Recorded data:
========================================================================

import Mathlib
import Literature.Analysis.FluidPDE.NSLocalAnalyticityRadiusProofs
import Literature.Analysis.FluidPDE.NSLocalAnalyticityRadiusTube
import Literature.Analysis.FluidPDE.SteadyStrainedNS
import Literature.Analysis.FunctionSpaces.TorusTrigPoly
import HarnessLib

/-!
# SteadyNSRealAnalytic

Topic `Literature/Uncategorized`. Named literature fact(s) relocated by the gate from `Summits/AnomalousDissipation/AnomalousDissipation/Theorems/DyadicRealisation/Negative/WallProfileExistsFalseOfSteadyNSRealAnalytic.lean`
(accept-time relocation of `[cite]`d propositions written inline in a Summits proposal; human ruling 2026-08-15).
Sources: Morrey1958.

* `Literature.Uncategorized.SteadyNSRealAnalytic`

## Discharge (2026-08-17)

`SteadyNSRealAnalytic_holds : SteadyNSRealAnalytic` is PROVED below, not through Morrey's
elliptic theory but through the tree's proof of the Bradshaw–Grujić–Kukavica local analyticity
radius theorem (`Literature.Analysis.FluidPDE.bradshawGrujicKukavica2015_local_analyticity_radius_holds`,
J. Differential Equations 259 (2015), Thm. 2.3 = LMS Lecture Notes 430 (2016), Thm. 2.3.1): a
smooth steady pair `(W, P)` is a locally smooth solution of the time-dependent system on every
`(0, 1) × 4B_*`, its local `L⁶`/`L³`/`L⁵_t L⁶_x` quantities are finite by continuity on the
compact closed ball, so each slice — i.e. `W` itself — agrees on `B_*` with a map holomorphic on
the local complex region `Ω_*(t)`; Osgood's lemma (`Literature.Analysis.Complex.SCV.analyticAt_of_differentiableOn`)
and `W = Re ∘ U ∘ complexify` on the ball give real-analyticity at the centre. The bounded case
has a second, independent proof in `Literature/Analysis/FluidPDE/SteadyNSBoundedAnalytic.lean`
(Oseen-mild route, Lemarié-Rieusset 2016 Thm. 9.12).
-/

namespace Literature.Uncategorized

open scoped BigOperators Topology
open Filter Set MeasureTheory

/-- **H — real-analyticity of smooth entire steady Navier–Stokes flows** (classical; NOT yet a tree
fact, whence this file is a negative lemma MODULO H).  Every `C^∞` solution `(W, P)` on all of `ℝ³` of
the stationary incompressible Navier–Stokes system at unit viscosity without force — `div W = 0` and
`(W·∇)W + ∇P = ΔW`, written clause-for-clause as in
`Summit.AnomalousDissipation.AnomalousDissipation.Theses.DyadicWallCascade.WallProfileExists`
(`∑ᵢ (DW(X) eᵢ)ᵢ = 0`, `DW(X)(W X) + ∇P(X) = ∑ᵢ D(DW(·) eᵢ)(X) eᵢ`) — has a real-analytic velocity
field (`AnalyticOnNhd ℝ W univ`: locally the sum of its Taylor series).  Printed source: Morrey's
analyticity theorem for solutions of analytic non-linear elliptic systems, the stationary
Navier–Stokes system `(W, P) ↦ (ΔW - (W·∇)W - ∇P, div W)` being elliptic in the sense of
Agmon–Douglis–Nirenberg with polynomial non-linearity; for Navier–Stokes specifically Kahane 1969
(spatial analyticity of weak solutions with analytic force, interior statement).
[cite: Morrey1958, Amer. J. Math. 80 (1958) 198–218 (Part I, analyticity in the interior), main
theorem; Kahane1969, Arch. Rational Mech. Anal. 33 (1969) 386–405, Thm. (spatial analyticity)]
[topic: Literature/Analysis/FluidPDE — regularity of steady Navier–Stokes solutions
(cf. `SteadyNavierStokesRegularity.lean`, Temam 1979 Prop. II.1.1 on `T^d`)] -/
def SteadyNSRealAnalytic : Prop :=
  ∀ (W : EuclideanSpace ℝ (Fin 3) → EuclideanSpace ℝ (Fin 3)) (P : EuclideanSpace ℝ (Fin 3) → ℝ),
    ContDiff ℝ ((⊤ : ℕ∞) : WithTop ℕ∞) W → ContDiff ℝ ((⊤ : ℕ∞) : WithTop ℕ∞) P →
    (∀ X, ∑ i : Fin 3, (fderiv ℝ W X (EuclideanSpace.single i (1 : ℝ))) i = 0) →
    (∀ X, (fderiv ℝ W X) (W X) + gradient P X =
      ∑ i : Fin 3, fderiv ℝ (fun Y => fderiv ℝ W Y (EuclideanSpace.single i (1 : ℝ))) X
        (EuclideanSpace.single i (1 : ℝ))) →
    AnalyticOnNhd ℝ W Set.univ

/-! ### Discharge of the fact -/

section Discharge

open Metric Function
open scoped ContDiff Laplacian InnerProductSpace ENNReal
open Literature.Analysis.FluidPDE
open Literature.Analysis.FunctionSpaces.EuclideanSpace (complexify realPart realPart_complexify)

/-- **The coordinate clauses are the steady classical Navier–Stokes system**: `C^∞` fields
`W`, `P` on `ℝ³` with `∑ᵢ (DW(X) eᵢ)ᵢ = 0` and `DW(X)(W X) + ∇P(X) = ∑ᵢ D(DW(·) eᵢ)(X) eᵢ`
(`eᵢ = EuclideanSpace.single i 1`) form a steady classical solution of the unforced system at unit
viscosity, `IsSteadyClassicalNS 1 0 W P` (`SteadyStrainedNS.lean`): the sums are the divergence
(`divergence_eq_sum_inner_fderiv`) and the Laplacian (`laplacian_eq_sum_fderiv_fderiv`) in the
standard frame. [folklore] -/
theorem isSteadyClassicalNS_of_clauses
    {W : EuclideanSpace ℝ (Fin 3) → EuclideanSpace ℝ (Fin 3)} {P : EuclideanSpace ℝ (Fin 3) → ℝ}
    (hW : ContDiff ℝ ((⊤ : ℕ∞) : WithTop ℕ∞) W) (hP : ContDiff ℝ ((⊤ : ℕ∞) : WithTop ℕ∞) P)
    (hdiv : ∀ X, ∑ i : Fin 3, (fderiv ℝ W X (EuclideanSpace.single i (1 : ℝ))) i = 0)
    (hNS : ∀ X, (fderiv ℝ W X) (W X) + gradient P X =
      ∑ i : Fin 3, fderiv ℝ (fun Y => fderiv ℝ W Y (EuclideanSpace.single i (1 : ℝ))) X
        (EuclideanSpace.single i (1 : ℝ))) :
    IsSteadyClassicalNS 1 0 W P := by
  have hW2 : ContDiff ℝ 2 W := contDiff_infty.1 hW 2
  have hlap : ∀ X, (Δ W) X =
      ∑ i : Fin 3, fderiv ℝ (fun Y => fderiv ℝ W Y (EuclideanSpace.single i (1 : ℝ))) X
        (EuclideanSpace.single i (1 : ℝ)) := by
    intro X
    rw [laplacian_eq_sum_fderiv_fderiv (EuclideanSpace.basisFun (Fin 3) ℝ) hW2 X]
    simp only [EuclideanSpace.basisFun_apply]
  exact
    { smooth_velocity := hW
      smooth_pressure := hP
      momentum := fun X => by
        rw [convect_apply, one_smul, Pi.zero_apply, add_zero, hlap X, ← hNS X, add_sub_cancel_right]
      divFree := fun X => by
        rw [divergence_eq_sum_inner_fderiv (EuclideanSpace.basisFun (Fin 3) ℝ) W X]
        simpa only [EuclideanSpace.basisFun_apply, EuclideanSpace.inner_single_left, map_one,
          one_mul] using hdiv X }

/-- A continuous field has finite `L^p` norm on every ball of `ℝ³` (it is bounded on the compact
closed ball, and the ball has finite measure). [folklore] -/
theorem eLpNorm_restrict_ball_lt_top_of_continuous {F : Type*} [NormedAddCommGroup F]
    {g : EuclideanSpace ℝ (Fin 3) → F} (hg : Continuous g) (x₀ : EuclideanSpace ℝ (Fin 3)) (R : ℝ)
    (p : ℝ≥0∞) :
    eLpNorm g p ((volume : Measure (EuclideanSpace ℝ (Fin 3))).restrict (ball x₀ R)) < ⊤ := by
  haveI : IsFiniteMeasure ((volume : Measure (EuclideanSpace ℝ (Fin 3))).restrict (ball x₀ R)) :=
    isFiniteMeasure_restrict.2 measure_ball_lt_top.ne
  obtain ⟨K, hK⟩ := (isCompact_closedBall x₀ R).exists_bound_of_continuousOn hg.continuousOn
  have hae : ∀ᵐ x ∂((volume : Measure (EuclideanSpace ℝ (Fin 3))).restrict (ball x₀ R)),
      ‖g x‖ ≤ K := by
    rw [ae_restrict_iff' measurableSet_ball]
    exact Eventually.of_forall fun x hx => hK x (ball_subset_closedBall hx)
  exact ((memLp_top_of_bound hg.aestronglyMeasurable K hae).mono_exponent le_top).eLpNorm_lt_top

/-- **H holds: smooth entire steady Navier–Stokes flows are real-analytic** — discharge of
`SteadyNSRealAnalytic`. Proof: the constant-in-time pair is a classical solution of the
time-dependent system on `ℝ × ℝ³` (`isSteadyClassicalNS_of_clauses`,
`isSteadyClassicalNS_iff_const`); about any centre `x₀` its local quantities on `(0,1) × 4B_*`,
`B_* = B(x₀, 1)`, with `q = 6`, `r = 5`, are finite (continuity on the closed ball), so by the
PROVED Bradshaw–Grujić–Kukavica local analyticity radius theorem
(`bradshawGrujicKukavica2015_local_analyticity_radius_holds`, through
`….of_isClassicalNSSolutionOn`) the slice `W` agrees on `B_*` with a map `U` holomorphic on the
open local region `Ω_*(t)`, `t = T₁/2`; `U` is analytic there (Osgood,
`SCV.analyticAt_of_differentiableOn`), hence real-analytic, and `W = Re ∘ U ∘ complexify` near
`x₀` (`realPart_complexify`). [cite: BradshawGrujicKukavica2015, Thm. 2.3 (pp. 4–5) and §4] -/
theorem SteadyNSRealAnalytic_holds : SteadyNSRealAnalytic := by
  classical
  intro W P hW hP hdiv hNS x₀ _
  -- the constant-in-time classical solution on `ℝ × ℝ³`
  have hcl : IsClassicalNSSolutionOn (univ : Set ℝ) 1 0 (fun _ : ℝ => W) (fun _ : ℝ => P) :=
    isSteadyClassicalNS_iff_const.1 (isSteadyClassicalNS_of_clauses hW hP hdiv hNS)
  obtain ⟨C₀, C, hC₀, hC, hfact⟩ :=
    bradshawGrujicKukavica2015_local_analyticity_radius.of_isClassicalNSSolutionOn
      bradshawGrujicKukavica2015_local_analyticity_radius_holds
  -- the local quantities on `4B_*` (`q = 6`, `r = 5`)
  set μ : Measure (EuclideanSpace ℝ (Fin 3)) :=
    (volume : Measure (EuclideanSpace ℝ (Fin 3))).restrict (ball x₀ (4 * 1)) with hμ
  have hXA : eLpNorm W (ENNReal.ofReal 6) μ < ⊤ :=
    eLpNorm_restrict_ball_lt_top_of_continuous hW.continuous x₀ _ _
  have hXB : eLpNorm P (ENNReal.ofReal (6 / 2)) μ < ⊤ :=
    eLpNorm_restrict_ball_lt_top_of_continuous hP.continuous x₀ _ _
  have hGc : Continuous fun x => Real.sqrt (frobeniusNormSq (fderiv ℝ W x)) := by
    refine Real.continuous_sqrt.comp ?_
    unfold frobeniusNormSq
    refine continuous_finsetSum _ fun i _ => ?_
    exact ((((contDiff_infty.1 hW 1).continuous_fderiv one_ne_zero).clm_apply
      continuous_const).norm).pow 2
  have hXD : eLpNorm (fun x => Real.sqrt (frobeniusNormSq (fderiv ℝ W x))) (ENNReal.ofReal 6) μ < ⊤ :=
    eLpNorm_restrict_ball_lt_top_of_continuous hGc x₀ _ _
  set A : ℝ := (eLpNorm W (ENNReal.ofReal 6) μ).toReal + 1 with hA
  set B : ℝ := Real.sqrt (eLpNorm P (ENNReal.ofReal (6 / 2)) μ).toReal with hB
  set D : ℝ := (eLpNorm (fun x => Real.sqrt (frobeniusNormSq (fderiv ℝ W x)))
    (ENNReal.ofReal 6) μ).toReal with hD
  have hA0 : 0 < A := by rw [hA]; positivity
  have hB0 : 0 ≤ B := Real.sqrt_nonneg _
  have hD0 : 0 ≤ D := ENNReal.toReal_nonneg
  have hAbd : ∀ t ∈ Ioo (0 : ℝ) 1,
      eLpNorm ((fun _ : ℝ => W) t) (ENNReal.ofReal 6) μ ≤ ENNReal.ofReal A := by
    intro t _
    calc eLpNorm W (ENNReal.ofReal 6) μ
        = ENNReal.ofReal (eLpNorm W (ENNReal.ofReal 6) μ).toReal := (ENNReal.ofReal_toReal hXA.ne).symm
      _ ≤ ENNReal.ofReal A := ENNReal.ofReal_le_ofReal (by rw [hA]; linarith)
  have hBbd : ∀ t ∈ Ioo (0 : ℝ) 1,
      eLpNorm ((fun _ : ℝ => P) t) (ENNReal.ofReal (6 / 2)) μ ≤ ENNReal.ofReal (B ^ 2) := by
    intro t _
    rw [hB, Real.sq_sqrt ENNReal.toReal_nonneg, ENNReal.ofReal_toReal hXB.ne]
  have hDbd : ∫⁻ t in Ioo (0 : ℝ) 1, eLpNorm (fun x => Real.sqrt (frobeniusNormSq
      (fderiv ℝ ((fun _ : ℝ => W) t) x))) (ENNReal.ofReal 6) μ ^ (5 : ℝ) ≤
        ENNReal.ofReal (D ^ (5 : ℝ)) := by
    show ∫⁻ _ in Ioo (0 : ℝ) 1, eLpNorm (fun x => Real.sqrt (frobeniusNormSq (fderiv ℝ W x)))
      (ENNReal.ofReal 6) μ ^ (5 : ℝ) ≤ _
    rw [setLIntegral_const, Real.volume_Ioo, sub_zero, ENNReal.ofReal_one, mul_one, hD,
      ← ENNReal.ofReal_rpow_of_nonneg ENNReal.toReal_nonneg (by norm_num : (0 : ℝ) ≤ 5),
      ENNReal.ofReal_toReal hXD.ne]
  -- the fact, about `x₀` with `r_* = 1`, `T₀ = 1`, `q = 6`, `r = 5`
  have key := hfact x₀ (one_pos : (0 : ℝ) < 1) (one_pos : (0 : ℝ) < 1) (by norm_num : (3 : ℝ) < 6)
    (by norm_num : 2 * 6 / (6 - 3) < (5 : ℝ)) (subset_univ _) hcl hA0.le hB0 hD0 hAbd hBbd hDbd
  set T₁ : ℝ := C⁻¹ * min (min 1 ((1 : ℝ) ^ 2))
    ((6 : ℝ) ^ 2 * (C * (A + B + (1 : ℝ) ^ ((5 - 2) / (2 * 5) : ℝ) * D)) ^ (2 * 6 / (6 - 3) : ℝ))⁻¹
    with hT₁
  have hT₁0 : 0 < T₁ := by rw [hT₁]; positivity
  obtain ⟨U, hU, hUeq⟩ := key (T₁ / 2) ⟨half_pos hT₁0, half_lt_self hT₁0⟩
  -- real-analyticity at `x₀` from the holomorphic extension
  set h : ℝ := Real.sqrt (T₁ / 2) / (4 * C₀) with hh
  have hh0 : 0 < h := by rw [hh]; positivity
  have hx₀ : complexify x₀ ∈ localComplexTube x₀ 1 h :=
    complexify_mem_localComplexTube hh0 (by simp)
  have hUan : AnalyticAt ℂ U (complexify x₀) :=
    Literature.Analysis.Complex.SCV.analyticAt_of_differentiableOn hU
      (isOpen_localComplexTube x₀ 1 h) hx₀
  have hcomp : AnalyticAt ℝ (fun x => realPart (U (complexify x))) x₀ :=
    ((realPart (ι := Fin 3)).analyticAt _).comp
      ((hUan.restrictScalars (𝕜 := ℝ)).comp (complexify.toContinuousLinearMap.analyticAt x₀))
  have hev : (fun x => realPart (U (complexify x))) =ᶠ[𝓝 x₀] W := by
    filter_upwards [isOpen_ball.mem_nhds (mem_ball_self (zero_lt_one : (0 : ℝ) < 1))] with x hx
    rw [hUeq x hx, realPart_complexify]
  exact hcomp.congr hev

end Discharge

end Literature.Uncategorized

========================================================================

▸ Activity
When you reach the line that contains "elliptic theory but", stop; output it and every line before it from the start of the data, exactly as written.

▸ The answer
import Mathlib
import Literature.Analysis.FluidPDE.NSLocalAnalyticityRadiusProofs
import Literature.Analysis.FluidPDE.NSLocalAnalyticityRadiusTube
import Literature.Analysis.FluidPDE.SteadyStrainedNS
import Literature.Analysis.FunctionSpaces.TorusTrigPoly
import HarnessLib

/-!
# SteadyNSRealAnalytic

Topic `Literature/Uncategorized`. Named literature fact(s) relocated by the gate from `Summits/AnomalousDissipation/AnomalousDissipation/Theorems/DyadicRealisation/Negative/WallProfileExistsFalseOfSteadyNSRealAnalytic.lean`
(accept-time relocation of `[cite]`d propositions written inline in a Summits proposal; human ruling 2026-08-15).
Sources: Morrey1958.

* `Literature.Uncategorized.SteadyNSRealAnalytic`

## Discharge (2026-08-17)

`SteadyNSRealAnalytic_holds : SteadyNSRealAnalytic` is PROVED below, not through Morrey's
elliptic theory but through the tree's proof of the Bradshaw–Grujić–Kukavica local analyticity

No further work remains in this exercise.